**Assigned task:** Take the lines below between the one holding "obtain ⟨k₃, hk₃⟩" and the one holding "((ψ (σ * z) : Circle) : ℂ) *", inclusive, and copy them exactly. Add nothing.

[Dataset entries]
/-- **KAREL'S REGULARISED FUNCTIONAL.**  `ψ` an additive character, `σ ∈ F`, `M : F → End 𝒮(X)` a family of operators, `V : 𝒮(X) →ₗ (F → ℂ)` linear with the TRANSLATION LAW
`V (M z g) x = V g (x + z)`, locally integrable against `conj ψ(σ·)` on the balls `𝔭^{−k}`, and BALL-STABLE (`∫_{𝔭^{−k}} conj ψ(σx)·V g x` constant for `k ≥ k₀(g)`).  Then there is a
LINEAR functional `Λ` on `𝒮(X)` whose value at `g` is that eventual ball integral, and **`Λ (M z g) = ψ(σ z) · Λ g`** (quasi-invariance: translate the ball by `z`, ★ p863817).
[cite: CasselmanShalika1980, §2] [cite: KudlaRallis1994, §2–§3] -/
theorem exists_functional_of_ballStable (ψ : AddChar F Circle) (σ : F)
    (M : F → (↥(SchwartzBruhat X) →ₗ[ℂ] ↥(SchwartzBruhat X))) (V : ↥(SchwartzBruhat X) →ₗ[ℂ] (F → ℂ))
    (hVtrans : ∀ (z : F) (g : ↥(SchwartzBruhat X)) (x : F), V (M z g) x = V g (x + z))
    (hVint : ∀ (g : ↥(SchwartzBruhat X)) (k : ℕ), IntegrableOn (fun x => conj ((ψ (σ * x) : ℂ)) * V g x) (primePowBall F (-(k : ℤ))) μ)
    (hstab : ∀ g : ↥(SchwartzBruhat X), ∃ k₀ : ℕ, ∀ k : ℕ, k₀ ≤ k →
      ∫ x in primePowBall F (-(k : ℤ)), conj ((ψ (σ * x) : ℂ)) * V g x ∂μ = ∫ x in primePowBall F (-(k₀ : ℤ)), conj ((ψ (σ * x) : ℂ)) * V g x ∂μ) :
    ∃ Λ : ↥(SchwartzBruhat X) →ₗ[ℂ] ℂ,
      (∀ (z : F) (g : ↥(SchwartzBruhat X)), Λ (M z g) = ((ψ (σ * z) : Circle) : ℂ) • Λ g) ∧
      (∀ g : ↥(SchwartzBruhat X), ∃ k₀ : ℕ, ∀ k : ℕ, k₀ ≤ k →
        Λ g = ∫ x in primePowBall F (-(k : ℤ)), conj ((ψ (σ * x) : ℂ)) * V g x ∂μ) := by
  classical
  choose K hK using hstab
  -- the ball integrals and their eventual constancy
  set I : ↥(SchwartzBruhat X) → ℕ → ℂ := fun g k => ∫ x in primePowBall F (-(k : ℤ)), conj ((ψ (σ * x) : ℂ)) * V g x ∂μ with hI
  have hev : ∀ g (k k' : ℕ), K g ≤ k → K g ≤ k' → I g k = I g k' := fun g k k' hk hk' => by
    change ∫ x in primePowBall F (-(k : ℤ)), _ ∂μ = ∫ x in primePowBall F (-(k' : ℤ)), _ ∂μ
    rw [hK g k hk, hK g k' hk']
  refine ⟨{ toFun := fun g => I g (K g), map_add' := fun g g' => ?_, map_smul' := fun r g => ?_ }, fun z g => ?_, fun g => ⟨K g, fun k hk => ?_⟩⟩
  · -- additivity at a common large ball
    set k : ℕ := max (K (g + g')) (max (K g) (K g')) with hk
    rw [hev (g + g') (K (g + g')) k le_rfl (le_max_left _ _), hev g (K g) k le_rfl ((le_max_left _ _).trans (le_max_right _ _)),
      hev g' (K g') k le_rfl ((le_max_right _ _).trans (le_max_right _ _))]
    change ∫ x in primePowBall F (-(k : ℤ)), conj ((ψ (σ * x) : ℂ)) * V (g + g') x ∂μ =
      (∫ x in primePowBall F (-(k : ℤ)), conj ((ψ (σ * x) : ℂ)) * V g x ∂μ) + ∫ x in primePowBall F (-(k : ℤ)), conj ((ψ (σ * x) : ℂ)) * V g' x ∂μ
    rw [← integral_add (hVint g k) (hVint g' k)]
    refine integral_congr_ae (Eventually.of_forall fun x => ?_)
    simp only [map_add, Pi.add_apply, mul_add]
  · -- homogeneity
    set k : ℕ := max (K (r • g)) (K g) with hk
    rw [hev (r • g) (K (r • g)) k le_rfl (le_max_left _ _), hev g (K g) k le_rfl (le_max_right _ _)]
    change ∫ x in primePowBall F (-(k : ℤ)), conj ((ψ (σ * x) : ℂ)) * V (r • g) x ∂μ =
      r • ∫ x in primePowBall F (-(k : ℤ)), conj ((ψ (σ * x) : ℂ)) * V g x ∂μ
    rw [smul_eq_mul, ← integral_const_mul]
    refine integral_congr_ae (Eventually.of_forall fun x => ?_)
    simp only [map_smul, Pi.smul_apply, smul_eq_mul]
    ring
  · -- quasi-invariance: translate the ball by `z`
    obtain ⟨k₃, hk₃⟩ := exists_nat_mem_primePowBall_neg (F := F) z
    set k : ℕ := max (K (M z g)) (max (K g) k₃) with hk
    have hzk : z ∈ primePowBall F (-(k : ℤ)) :=
      primePowBall_antitone (neg_le_neg (Nat.cast_le.2 ((le_max_right _ _).trans (le_max_right _ _)))) hk₃
    change I (M z g) (K (M z g)) = ((ψ (σ * z) : Circle) : ℂ) • I g (K g)
    rw [hev (M z g) (K (M z g)) k le_rfl (le_max_left _ _), hev g (K g) k le_rfl ((le_max_left _ _).trans (le_max_right _ _)), smul_eq_mul]
    change ∫ x in primePowBall F (-(k : ℤ)), conj ((ψ (σ * x) : ℂ)) * V (M z g) x ∂μ =
      ((ψ (σ * z) : Circle) : ℂ) * ∫ x in primePowBall F (-(k : ℤ)), conj ((ψ (σ * x) : ℂ)) * V g x ∂μ
    simp_rw [hVtrans z g]
    exact setIntegral_primePowBall_conj_addChar_mul_comp_add μ ψ σ (-(k : ℤ)) hzk (V g)
  · -- the value
    change I g (K g) = I g k
    exact hev g (K g) k le_rfl hk

end Abstract

/-! ## §2 The concrete line word `V g x = γ · ∫ (unipOpPi (x • c) g) dμ^ι`: translation law and local integrability; `Λ` from ball stability -/

section LineWord

variable {F : Type*} [Field F] [ValuativeRel F] [TopologicalSpace F] [IsNonarchimedeanLocalField F]
  [MeasurableSpace F] [BorelSpace F] (μ : Measure F) [μ.IsAddHaarMeasure] [Invertible (2 : F)]
  {ι : Type*} [Fintype ι] {ψ : AddChar F Circle} (hψ : ψ.IsContinuousNontrivial)

include hψ in
/-- the line word is CONTINUOUS in the unipotent parameter: `x ↦ ∫ (unipOpPi (x • c) g) dμ^ι = ∫_y ψ(−x·halfForm c y)·g(y)` (dominated convergence, bound `|g|`).
[cite: Rangarao1993, Lemma 3.2 (3.8) p. 351] -/
theorem continuous_integral_unipOpPi_smul (c : (ι → F) →ₗ[F] (ι → F)) (g : ↥(SchwartzBruhat (ι → F))) :
    Continuous fun x : F =>
      ∫ y, ((unipOpPi (isLocallyConstant_of_isContinuousNontrivial hψ) (x • c) g : ↥(SchwartzBruhat (ι → F))) : (ι → F) → ℂ) y
        ∂(Measure.pi fun _ : ι => μ) := by
  haveI : T2Space F := (IsNonarchimedeanLocalField.isLocalField F).toT2Space
  haveI := secondCountableTopology_localField F
  have hgi : Integrable ((g : ↥(SchwartzBruhat (ι → F))) : (ι → F) → ℂ) (Measure.pi fun _ : ι => μ) :=
    Literature.RepresentationTheory.HeisenbergGroup.integrable_of_mem_schwartzBruhat _ g.2
  refine continuous_of_dominated (bound := fun y => ‖((g : ↥(SchwartzBruhat (ι → F))) : (ι → F) → ℂ) y‖) (fun x => ?_) (fun x => ?_) hgi.norm ?_
  · exact (unipOpPi (isLocallyConstant_of_isContinuousNontrivial hψ) (x • c) g).2.1.continuous.aestronglyMeasurable
  · refine Eventually.of_forall fun y => ?_
    rw [coe_unipOpPi_apply, norm_mul, Circle.norm_coe, one_mul]
  · refine Eventually.of_forall fun y => ?_
    simp only [coe_unipOpPi_apply, halfForm_smul_left]
    exact (continuous_subtype_val.comp (hψ.1.comp ((continuous_id.mul continuous_const).neg))).mul continuous_const

include hψ in
/-- the line word is locally integrable against `conj ψ(σ·)`: `x ↦ conj ψ(σx) · (γ · ∫ (unipOpPi (x • c) g) dμ^ι)` is integrable on every ball `𝔭^{−k}` (continuous on a compact).
[cite: Tate1950, §2.2] -/
theorem integrableOn_conj_addChar_mul_lineWord (c : (ι → F) →ₗ[F] (ι → F)) (γ : ℂ) (σ : F) (g : ↥(SchwartzBruhat (ι → F))) (k : ℤ) :
    IntegrableOn (fun x : F => conj ((ψ (σ * x) : ℂ)) *
      (γ * ∫ y, ((unipOpPi (isLocallyConstant_of_isContinuousNontrivial hψ) (x • c) g : ↥(SchwartzBruhat (ι → F))) : (ι → F) → ℂ) y
        ∂(Measure.pi fun _ : ι => μ))) (primePowBall F k) μ := by
  haveI : T2Space F := (IsNonarchimedeanLocalField.isLocalField F).toT2Space
  have hc : Continuous fun x : F => conj ((ψ (σ * x) : ℂ)) *
      (γ * ∫ y, ((unipOpPi (isLocallyConstant_of_isContinuousNontrivial hψ) (x • c) g : ↥(SchwartzBruhat (ι → F))) : (ι → F) → ℂ) y
        ∂(Measure.pi fun _ : ι => μ)) :=
    (Complex.continuous_conj.comp (continuous_subtype_val.comp (hψ.1.comp (continuous_const.mul continuous_id)))).mul
      (continuous_const.mul (continuous_integral_unipOpPi_smul μ hψ c g))
  exact hc.continuousOn.integrableOn_compact (isCompact_primePowBall _)

include hψ in
/-- the line word is ADDITIVE in the test vector. [cite: Rangarao1993, Lemma 3.2 (3.8) p. 351] -/
theorem lineWord_add (c : (ι → F) →ₗ[F] (ι → F)) (x : F) (g g' : ↥(SchwartzBruhat (ι → F))) :
    ∫ y, ((unipOpPi (isLocallyConstant_of_isContinuousNontrivial hψ) (x • c) (g + g') : ↥(SchwartzBruhat (ι → F))) : (ι → F) → ℂ) y
        ∂(Measure.pi fun _ : ι => μ) =
      (∫ y, ((unipOpPi (isLocallyConstant_of_isContinuousNontrivial hψ) (x • c) g : ↥(SchwartzBruhat (ι → F))) : (ι → F) → ℂ) y
        ∂(Measure.pi fun _ : ι => μ)) +
      ∫ y, ((unipOpPi (isLocallyConstant_of_isContinuousNontrivial hψ) (x • c) g' : ↥(SchwartzBruhat (ι → F))) : (ι → F) → ℂ) y
        ∂(Measure.pi fun _ : ι => μ) := by
  haveI := secondCountableTopology_localField F
  have hi : ∀ f : ↥(SchwartzBruhat (ι → F)), Integrable ((f : ↥(SchwartzBruhat (ι → F))) : (ι → F) → ℂ) (Measure.pi fun _ : ι => μ) :=
    fun f => Literature.RepresentationTheory.HeisenbergGroup.integrable_of_mem_schwartzBruhat _ f.2
  rw [map_add, ← integral_add (hi _) (hi _)]
  rfl

omit [BorelSpace F] [μ.IsAddHaarMeasure] in
include hψ in
/-- the line word is HOMOGENEOUS in the test vector. [cite: Rangarao1993, Lemma 3.2 (3.8) p. 351] -/
theorem lineWord_smul (c : (ι → F) →ₗ[F] (ι → F)) (x : F) (r : ℂ) (g : ↥(SchwartzBruhat (ι → F))) :
    ∫ y, ((unipOpPi (isLocallyConstant_of_isContinuousNontrivial hψ) (x • c) (r • g) : ↥(SchwartzBruhat (ι → F))) : (ι → F) → ℂ) y
        ∂(Measure.pi fun _ : ι => μ) =
      r * ∫ y, ((unipOpPi (isLocallyConstant_of_isContinuousNontrivial hψ) (x • c) g : ↥(SchwartzBruhat (ι → F))) : (ι → F) → ℂ) y
        ∂(Measure.pi fun _ : ι => μ) := by
  rw [map_smul, ← integral_const_mul]
  rfl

**Answer for this exercise:**
    obtain ⟨k₃, hk₃⟩ := exists_nat_mem_primePowBall_neg (F := F) z
    set k : ℕ := max (K (M z g)) (max (K g) k₃) with hk
    have hzk : z ∈ primePowBall F (-(k : ℤ)) :=
      primePowBall_antitone (neg_le_neg (Nat.cast_le.2 ((le_max_right _ _).trans (le_max_right _ _)))) hk₃
    change I (M z g) (K (M z g)) = ((ψ (σ * z) : Circle) : ℂ) • I g (K g)
    rw [hev (M z g) (K (M z g)) k le_rfl (le_max_left _ _), hev g (K g) k le_rfl ((le_max_left _ _).trans (le_max_right _ _)), smul_eq_mul]
    change ∫ x in primePowBall F (-(k : ℤ)), conj ((ψ (σ * x) : ℂ)) * V (M z g) x ∂μ =
      ((ψ (σ * z) : Circle) : ℂ) * ∫ x in primePowBall F (-(k : ℤ)), conj ((ψ (σ * x) : ℂ)) * V g x ∂μ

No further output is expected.